Common methods, prerequisite steps, and other information required for programmers who are developing virtual member manager applications are described here.
Before you integrate virtual member manager functions into your application, you must import virtual member manager packages and other related packages. The following example shows the packages that you must import and how to define the class.
import java.util.Hashtable;
import java.util.List;
import com.ibm.websphere.wim.SchemaConstants;
import com.ibm.websphere.wim.Service;
import com.ibm.websphere.wim.client.LocalServiceProvider;
import com.ibm.websphere.wim.ras.WIMTraceHelper;
import java.security.PrivilegedActionException;
import java.security.PrivilegedExceptionAction;
import javax.security.auth.Subject;
import javax.security.auth.login.LoginContext;
import com.ibm.websphere.security.auth.WSSubject;
import com.ibm.websphere.security.auth.callback.WSCallbackHandlerImpl;
import commonj.sdo.DataObject;
You can get the virtual member manager service either from the remote EJB or from the local JVM if your application is running inside WebSphere Application Server.
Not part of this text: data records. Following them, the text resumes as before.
/-- **The diagonal argument** (abstract form).  Let `P i`, `i : ℕ`, be properties of sequences `ℕ → ℕ` such that
(1) from every strictly increasing `ψ` and every `i` a further strictly increasing `φ` can be extracted with
`P i (ψ ∘ φ)`, and (2) each `P i` passes from a strictly increasing `Θ₁` to every strictly increasing `Θ₂` that is
eventually a reindexing of it (`Θ₂ j = Θ₁ (θ j)` for large `j`, `θ → ∞`).  Then one strictly increasing `Φ` has
`P i Φ` for all `i`.  Proof: nested extractions `Ψ 0 = id`, `Ψ (i+1) = Ψ i ∘ φᵢ` with `P i (Ψ (i+1))`; the diagonal
`Φ j = Ψ j j` is strictly increasing (`Ψ (j+1) (j+1) = Ψ j (φⱼ (j+1)) > Ψ j j` as `φⱼ (j+1) ≥ j+1`), and for
`j ≥ i+1` the value `Φ j` lies in the range of `Ψ j ⊆` range of `Ψ (i+1)`, say `Φ j = Ψ (i+1) (θ j)`, with `θ`
strictly increasing there because `Ψ (i+1)` and `Φ` are; so (2) transports `P i` from `Ψ (i+1)` to `Φ`. [folklore] -/
private theorem exists_diagonal {P : ℕ → (ℕ → ℕ) → Prop}
    (hstep : ∀ (i : ℕ) (ψ : ℕ → ℕ), StrictMono ψ → ∃ φ : ℕ → ℕ, StrictMono φ ∧ P i (ψ ∘ φ))
    (hher : ∀ (i : ℕ) (Θ₁ Θ₂ θ : ℕ → ℕ), StrictMono Θ₁ → StrictMono Θ₂ → Tendsto θ atTop atTop →
      (∀ᶠ j in atTop, Θ₂ j = Θ₁ (θ j)) → P i Θ₁ → P i Θ₂) :
    ∃ Φ : ℕ → ℕ, StrictMono Φ ∧ ∀ i, P i Φ := by
  choose! nxt hmono hP using hstep
  -- the nested extractions `Ψ 0 = id`, `Ψ (i+1) = Ψ i ∘ φᵢ`
  obtain ⟨Ψ, hΨ0, hΨs⟩ : ∃ Ψ : ℕ → ℕ → ℕ, Ψ 0 = id ∧ ∀ i, Ψ (i + 1) = Ψ i ∘ nxt i (Ψ i) :=
    ⟨fun i => Nat.rec id (fun j Ψj => Ψj ∘ nxt j Ψj) i, rfl, fun _ => rfl⟩
  have hΨmono : ∀ i, StrictMono (Ψ i) := by
    intro i
    induction i with
    | zero => rw [hΨ0]; exact strictMono_id
    | succ i ih => rw [hΨs]; exact ih.comp (hmono i _ ih)
  have hΨP : ∀ i, P i (Ψ (i + 1)) := fun i => by rw [hΨs]; exact hP i _ (hΨmono i)
  -- later extractions take values among earlier ones
  have hrange : ∀ i t n, ∃ n', Ψ (i + t) n = Ψ i n' := by
    intro i t
    induction t with
    | zero => exact fun n => ⟨n, rfl⟩
    | succ t ih =>
        intro n
        obtain ⟨n', hn'⟩ := ih (nxt (i + t) (Ψ (i + t)) n)
        exact ⟨n', by rw [← add_assoc, hΨs]; exact hn'⟩
  -- the diagonal sequence
  obtain ⟨Φ, hΦdef⟩ : ∃ Φ : ℕ → ℕ, ∀ j, Φ j = Ψ j j := ⟨fun j => Ψ j j, fun _ => rfl⟩
  have hΦ : StrictMono Φ := by
    refine strictMono_nat_of_lt_succ fun j => ?_
    rw [hΦdef, hΦdef, hΨs]
    exact hΨmono j ((Nat.lt_add_one j).trans_le (hmono j _ (hΨmono j)).le_apply)
  refine ⟨Φ, hΦ, fun i => ?_⟩
  -- `Φ` is eventually a reindexing of `Ψ (i+1)`
  have hex : ∀ t, ∃ n', Ψ (i + 1) n' = Φ (i + 1 + t) := fun t => by
    obtain ⟨n', hn'⟩ := hrange (i + 1) t (i + 1 + t)
    exact ⟨n', by rw [hΦdef]; exact hn'.symm⟩
  choose ϑ hϑ using hex
  have hϑmono : StrictMono ϑ := fun t t' htt' =>
    (hΨmono (i + 1)).lt_iff_lt.1 (by rw [hϑ, hϑ]; exact hΦ (by omega))
  refine hher i (Ψ (i + 1)) Φ (fun j => ϑ (j - (i + 1))) (hΨmono (i + 1)) hΦ
    (hϑmono.tendsto_atTop.comp (tendsto_sub_atTop_nat _)) ?_ (hΨP i)
  filter_upwards [eventually_ge_atTop (i + 1)] with j hj
  show Φ j = Ψ (i + 1) (ϑ (j - (i + 1)))
  rw [hϑ, Nat.add_sub_cancel' hj]

/-- **Countably many centres suffice** (Lindelöf).  Given radii `ε m₀ > 0` for the tuples `m₀` above the threshold
`M₁`, there is a sequence of centres `c i` above the threshold such that every tuple `m` above the threshold lies in
one of the boxes `{m | ∀ f, |m f - c i f| < ε (c i)}`: these boxes are the open balls of the sup metric on
`Fin N_f → ℝ`, a second-countable space, so countably many of them cover the orthant
(`TopologicalSpace.countable_cover_nhdsWithin`); the countable set (plus the tuple `M₁ + 1`, to make it non-empty)
is then enumerated. [folklore] -/
private theorem exists_countable_centres {Nf : ℕ} (M₁ : ℝ) (ε : (Fin Nf → ℝ) → ℝ)
    (hε : ∀ m₀ : Fin Nf → ℝ, (∀ f, M₁ < m₀ f) → 0 < ε m₀) :
    ∃ c : ℕ → Fin Nf → ℝ, (∀ i f, M₁ < c i f) ∧
      ∀ m : Fin Nf → ℝ, (∀ f, M₁ < m f) → ∃ i, ∀ f, |m f - c i f| < ε (c i) := by
  obtain ⟨t, htU, htc, hUt⟩ := TopologicalSpace.countable_cover_nhdsWithin
    (s := {m : Fin Nf → ℝ | ∀ f, M₁ < m f}) (f := fun x => Metric.ball x (ε x))
    fun x hx => mem_nhdsWithin_of_mem_nhds (Metric.ball_mem_nhds x (hε x hx))
  obtain ⟨c, hc⟩ := (htc.insert (fun _ => M₁ + 1 : Fin Nf → ℝ)).exists_eq_range (Set.insert_nonempty _ _)
  refine ⟨c, fun i => ?_, fun m hm => ?_⟩
  · have hci : c i ∈ insert (fun _ => M₁ + 1 : Fin Nf → ℝ) t := by rw [hc]; exact Set.mem_range_self i
    rcases Set.mem_insert_iff.1 hci with h | h
    · rw [h]; exact fun _ => lt_add_one M₁
    · exact htU h
  · have hmU : m ∈ {m : Fin Nf → ℝ | ∀ f, M₁ < m f} := hm
    obtain ⟨x, hx, hmx⟩ := Set.mem_iUnion₂.1 (hUt hmU)
    have hxc : x ∈ Set.range c := by rw [← hc]; exact Set.mem_insert_of_mem _ hx
    obtain ⟨i, rfl⟩ := hxc
    refine ⟨i, fun f => ?_⟩
    have h := (dist_pi_lt_iff (hε _ (htU hx))).1 (Metric.mem_ball.1 hmx) f
    rwa [Real.dist_eq] at h
/-- The denominator does not vanish on the open cube. -/
theorem aeval_atomDen_ne_zero (e : Fin k → Fin k → ℤ) {x : Fin k → ℝ}
    (hx : ∀ i, x i ∈ Ioo (0:ℝ) 1) : aeval x (ADEN⟪k, e⟫) ≠ 0 := by
  simp only [map_prod]
  refine Finset.prod_ne_zero_iff.2 fun i _ => Finset.prod_ne_zero_iff.2 fun j _ => ?_
  split_ifs with h
  · rw [map_pow, map_sub, map_one, aeval_cpPoly]
    exact pow_ne_zero _ (one_sub_cp_pos h hx).ne'
  · rw [map_one]; exact one_ne_zero

/-- On the open cube, `q · atomFun a e = atomNum / atomDen`. -/
theorem const_mul_atomFun_eq_div (q : ℚ) (a : Fin k → ℕ) (e : Fin k → Fin k → ℤ) {x : Fin k → ℝ}
    (hx : ∀ i, x i ∈ Ioo (0:ℝ) 1) :
    (q : ℝ) * ATOM⟪k, a, e, x⟫ = aeval x (ANUM⟪k, q, a, e⟫) / aeval x (ADEN⟪k, e⟫) := by
  have hnum : aeval x (ANUM⟪k, q, a, e⟫) = (q : ℝ) * (∏ i, x i ^ a i) *
      ∏ i, ∏ j, if i ≤ j then (1 - CP⟪k, i, j, x⟫) ^ (e i j).toNat else 1 := by
    simp only [map_mul, map_prod, map_pow, aeval_X, aeval_C, eq_ratCast]
    congr 1
    refine Finset.prod_congr rfl fun i _ => Finset.prod_congr rfl fun j _ => ?_
    split_ifs
    · rw [map_pow, map_sub, map_one, aeval_cpPoly]
    · rw [map_one]
  have hden : aeval x (ADEN⟪k, e⟫) =
      ∏ i, ∏ j, if i ≤ j then (1 - CP⟪k, i, j, x⟫) ^ (-e i j).toNat else 1 := by
    simp only [map_prod]
    refine Finset.prod_congr rfl fun i _ => Finset.prod_congr rfl fun j _ => ?_
    split_ifs
    · rw [map_pow, map_sub, map_one, aeval_cpPoly]
    · rw [map_one]
  have hsplit : (∏ i, ∏ j, if i ≤ j then (1 - CP⟪k, i, j, x⟫) ^ e i j else (1:ℝ)) =
      (∏ i, ∏ j, if i ≤ j then (1 - CP⟪k, i, j, x⟫) ^ (e i j).toNat else (1:ℝ)) /
        ∏ i, ∏ j, if i ≤ j then (1 - CP⟪k, i, j, x⟫) ^ (-e i j).toNat else 1 := by
    rw [← Finset.prod_div_distrib]
    refine Finset.prod_congr rfl fun i _ => ?_
    rw [← Finset.prod_div_distrib]
    refine Finset.prod_congr rfl fun j _ => ?_
    split_ifs with h
    · exact zpow_eq_pow_div_pow (one_sub_cp_pos h hx).ne' _
    · simp
  rw [hnum, hden, hsplit]
  ring
/-- Integrability on `Ω × (0,t]` of `(p, s) ↦ k(z_r(p)) f(z_s(p))` for `f, k ∈ L²(μ)` under an invariant initial
law, for every fixed real time `r`. [folklore] -/
theorem pinnedChain_integrable_uncurry_pointTime_of_invariant (μ : Measure (PhaseSpace N)) [SFinite μ]
    (hinv : ∀ s : ℝ≥0, μ.bind ((pinnedChain ω₂ lam β γ).transitionKernel N T_L T_R s) = μ)
    {f k : PhaseSpace N → ℝ} (hf : Measurable f) (hk : Measurable k)
    (hf2 : Integrable (fun y => f y ^ 2) μ) (hk2 : Integrable (fun y => k y ^ 2) μ) (r t : ℝ) :
    Integrable (Function.uncurry fun (p : PhaseSpace N × WienerPair) (s : ℝ) =>
      k ((pinnedChain ω₂ lam β γ).solMap N T_L T_R r p.1 (pairPath p.2)) *
        f ((pinnedChain ω₂ lam β γ).solMap N T_L T_R s p.1 (pairPath p.2)))
      ((μ.prod wienerPair).prod ((volume : Measure ℝ).restrict (Ioc 0 t))) := by
  haveI hLfin : IsFiniteMeasure ((volume : Measure ℝ).restrict (Ioc 0 t)) := by
    refine ⟨?_⟩
    rw [Measure.restrict_apply_univ]
    exact measure_Ioc_lt_top
  have hZ := pinnedChain_measurable_solMap_process hω hl hβ hγ N T_L T_R
  set G : (PhaseSpace N × WienerPair) × ℝ → ℝ := fun w =>
    k ((pinnedChain ω₂ lam β γ).solMap N T_L T_R r w.1.1 (pairPath w.1.2)) *
      f ((pinnedChain ω₂ lam β γ).solMap N T_L T_R w.2 w.1.1 (pairPath w.1.2)) with hG
  have h1M : Measurable fun w : (PhaseSpace N × WienerPair) × ℝ =>
      k ((pinnedChain ω₂ lam β γ).solMap N T_L T_R r w.1.1 (pairPath w.1.2)) := by
    have h1 : Measurable fun w : (PhaseSpace N × WienerPair) × ℝ => (r, w.1) := measurable_const.prodMk measurable_fst
    have hA := hk.comp (hZ.comp h1)
    exact hA
  have h2M : Measurable fun w : (PhaseSpace N × WienerPair) × ℝ =>
      f ((pinnedChain ω₂ lam β γ).solMap N T_L T_R w.2 w.1.1 (pairPath w.1.2)) := by
    have h2 : Measurable fun w : (PhaseSpace N × WienerPair) × ℝ => (w.2, w.1) := measurable_snd.prodMk measurable_fst
    have hB := hf.comp (hZ.comp h2)
    exact hB
  have hGm : Measurable G := by
    have hAB := h1M.mul h2M
    exact hAB
  have hCf : ∫⁻ y, ‖f y‖ₑ ^ 2 ∂μ < ∞ := by
    have h1 := hf2.hasFiniteIntegral
    unfold HasFiniteIntegral at h1
    simpa [enorm_pow] using h1
  have hCk : ∫⁻ y, ‖k y‖ₑ ^ 2 ∂μ < ∞ := by
    have h1 := hk2.hasFiniteIntegral
    unfold HasFiniteIntegral at h1
    simpa [enorm_pow] using h1
  have hGi : Integrable G ((μ.prod wienerPair).prod ((volume : Measure ℝ).restrict (Ioc 0 t))) := by
    refine ⟨hGm.aestronglyMeasurable, ?_⟩
    unfold HasFiniteIntegral
    have h1m : Measurable fun w : (PhaseSpace N × WienerPair) × ℝ =>
        ‖k ((pinnedChain ω₂ lam β γ).solMap N T_L T_R r w.1.1 (pairPath w.1.2))‖ₑ ^ 2 := by
      have hA := h1M.enorm.pow_const 2
      exact hA
    have h2m : Measurable fun w : (PhaseSpace N × WienerPair) × ℝ =>
        ‖f ((pinnedChain ω₂ lam β γ).solMap N T_L T_R w.2 w.1.1 (pairPath w.1.2))‖ₑ ^ 2 := by
      have hB := h2M.enorm.pow_const 2
      exact hB
    calc ∫⁻ w, ‖G w‖ₑ ∂((μ.prod wienerPair).prod ((volume : Measure ℝ).restrict (Ioc 0 t)))
        ≤ ∫⁻ w, (‖k ((pinnedChain ω₂ lam β γ).solMap N T_L T_R r w.1.1 (pairPath w.1.2))‖ₑ ^ 2 +
            ‖f ((pinnedChain ω₂ lam β γ).solMap N T_L T_R w.2 w.1.1 (pairPath w.1.2))‖ₑ ^ 2)
            ∂((μ.prod wienerPair).prod ((volume : Measure ℝ).restrict (Ioc 0 t))) := by
          refine lintegral_mono fun w => ?_
          simp only [hG, enorm_mul]
          exact ennreal_mul_le_sq_add_sq _ _
      _ = (∫⁻ y, ‖k y‖ₑ ^ 2 ∂μ) * ((volume : Measure ℝ).restrict (Ioc 0 t)) univ +
            (∫⁻ y, ‖f y‖ₑ ^ 2 ∂μ) * ((volume : Measure ℝ).restrict (Ioc 0 t)) univ := by
          rw [lintegral_add_left h1m, lintegral_prod_symm _ h1m.aemeasurable, lintegral_prod_symm _ h2m.aemeasurable]
          congr 1
          · rw [← lintegral_const]
            refine lintegral_congr fun s => ?_
            exact pinnedChain_lintegral_sq_solMap_of_invariant hω hl hβ hγ N T_L T_R μ hinv hk r
          · rw [← lintegral_const]
            refine lintegral_congr fun s => ?_
            exact pinnedChain_lintegral_sq_solMap_of_invariant hω hl hβ hγ N T_L T_R μ hinv hf s
      _ < ∞ := ENNReal.add_lt_top.2 ⟨ENNReal.mul_lt_top hCk (measure_lt_top _ _),
            ENNReal.mul_lt_top hCf (measure_lt_top _ _)⟩
  exact hGi

/-- Integrability of `k(z_r) ∫₀ᵗ f(z_s) ds` along the stationary flow (`f, k ∈ L²(μ)`, `t ≥ 0`). [folklore] -/
theorem pinnedChain_integrable_mul_intervalIntegral_of_invariant (μ : Measure (PhaseSpace N)) [SFinite μ]
    (hinv : ∀ s : ℝ≥0, μ.bind ((pinnedChain ω₂ lam β γ).transitionKernel N T_L T_R s) = μ)
    {f k : PhaseSpace N → ℝ} (hf : Measurable f) (hk : Measurable k)
    (hf2 : Integrable (fun y => f y ^ 2) μ) (hk2 : Integrable (fun y => k y ^ 2) μ) (r : ℝ) {t : ℝ} (ht : 0 ≤ t) :
    Integrable (fun p : PhaseSpace N × WienerPair =>
      k ((pinnedChain ω₂ lam β γ).solMap N T_L T_R r p.1 (pairPath p.2)) *
        (∫ s in (0 : ℝ)..t, f ((pinnedChain ω₂ lam β γ).solMap N T_L T_R s p.1 (pairPath p.2)))) (μ.prod wienerPair) := by
  have hGi := pinnedChain_integrable_uncurry_pointTime_of_invariant hω hl hβ hγ N T_L T_R μ hinv hf hk hf2 hk2 r t
  refine hGi.integral_prod_left.congr (Eventually.of_forall fun p => ?_)
  simp only [Function.uncurry]
  rw [integral_of_le ht, ← MeasureTheory.integral_const_mul]

/-- **Correlation of a time integral with a one-time value**: under an invariant initial law, for a real
time `r ∈ [0, t]`... more precisely for `0 ≤ r` with `r ≤ t` or `t ≤ r` handled by the lag `|r - s|`:
here the FINAL-value case `r = t`: `E_{μ⊗W}[k(z_t) ∫₀ᵗ f(z_s) ds] = ∫₀ᵗ ∫ f · (P_{t-s} k) dμ ds` for
`f, k ∈ L²(μ)`, `t ≥ 0`. [folklore] -/
theorem pinnedChain_integral_mul_intervalIntegral_final_of_invariant (μ : Measure (PhaseSpace N)) [SFinite μ]
    (hinv : ∀ s : ℝ≥0, μ.bind ((pinnedChain ω₂ lam β γ).transitionKernel N T_L T_R s) = μ)
    {f k : PhaseSpace N → ℝ} (hf : Measurable f) (hk : Measurable k)
    (hf2 : Integrable (fun y => f y ^ 2) μ) (hk2 : Integrable (fun y => k y ^ 2) μ) {t : ℝ} (ht : 0 ≤ t) :
    ∫ p, k ((pinnedChain ω₂ lam β γ).solMap N T_L T_R t p.1 (pairPath p.2)) *
        (∫ s in (0 : ℝ)..t, f ((pinnedChain ω₂ lam β γ).solMap N T_L T_R s p.1 (pairPath p.2))) ∂(μ.prod wienerPair) =
      ∫ s in (0 : ℝ)..t,
        ∫ y, f y * (∫ y', k y' ∂((pinnedChain ω₂ lam β γ).transitionKernel N T_L T_R (t - s).toNNReal y)) ∂μ := by
  have hGi' := pinnedChain_integrable_uncurry_pointTime_of_invariant hω hl hβ hγ N T_L T_R μ hinv hf hk hf2 hk2 t t
  have hpt : ∀ p : PhaseSpace N × WienerPair,
      k ((pinnedChain ω₂ lam β γ).solMap N T_L T_R t p.1 (pairPath p.2)) *
        (∫ s in (0 : ℝ)..t, f ((pinnedChain ω₂ lam β γ).solMap N T_L T_R s p.1 (pairPath p.2))) =
      ∫ s in Ioc 0 t, k ((pinnedChain ω₂ lam β γ).solMap N T_L T_R t p.1 (pairPath p.2)) *
        f ((pinnedChain ω₂ lam β γ).solMap N T_L T_R s p.1 (pairPath p.2)) := by
    intro p
    rw [integral_of_le ht, ← MeasureTheory.integral_const_mul]
  rw [integral_congr_ae (Eventually.of_forall hpt), integral_integral_swap hGi', ← integral_of_le ht]
  refine intervalIntegral.integral_congr fun s hs => ?_
  rw [uIcc_of_le ht] at hs
  have heq : ∫ p, k ((pinnedChain ω₂ lam β γ).solMap N T_L T_R t p.1 (pairPath p.2)) *
      f ((pinnedChain ω₂ lam β γ).solMap N T_L T_R s p.1 (pairPath p.2)) ∂(μ.prod wienerPair) =
      ∫ p, f ((pinnedChain ω₂ lam β γ).solMap N T_L T_R s p.1 (pairPath p.2)) *
        k ((pinnedChain ω₂ lam β γ).solMap N T_L T_R t p.1 (pairPath p.2)) ∂(μ.prod wienerPair) :=
    integral_congr_ae (Eventually.of_forall fun p => mul_comm _ _)
  rw [heq]
  exact pinnedChain_integral_mul_solMap_of_invariant hω hl hβ hγ N T_L T_R μ hinv hf hk hf2 hk2 hs.1 hs.2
The following sample base application contains locateService() methods that show how to obtain the virtual member manager service, as well as other common methods that are used in the code samples for various virtual member manager operations. Replace the variables shown in italics in the following code with the actual values that you require.
/**
* This is a base application which defines common methods that are
* used by other code samples.
**/
public class BaseApp implements SchemaConstants
{
/**
* Common variable declaration: update based on the environment
**/
static final String HOST = "localhost"; // host name of the WebSphere Application Server
static final String BOOTSTRAP_PORT = "2809"; // Bootstrap/RMI port number
// Virtual member manager service that is used to make API calls
static Service service = null;
/**
* Locates virtual member manager service using a remote EJB
* @param ejbJndiName JNDI name of the EJB.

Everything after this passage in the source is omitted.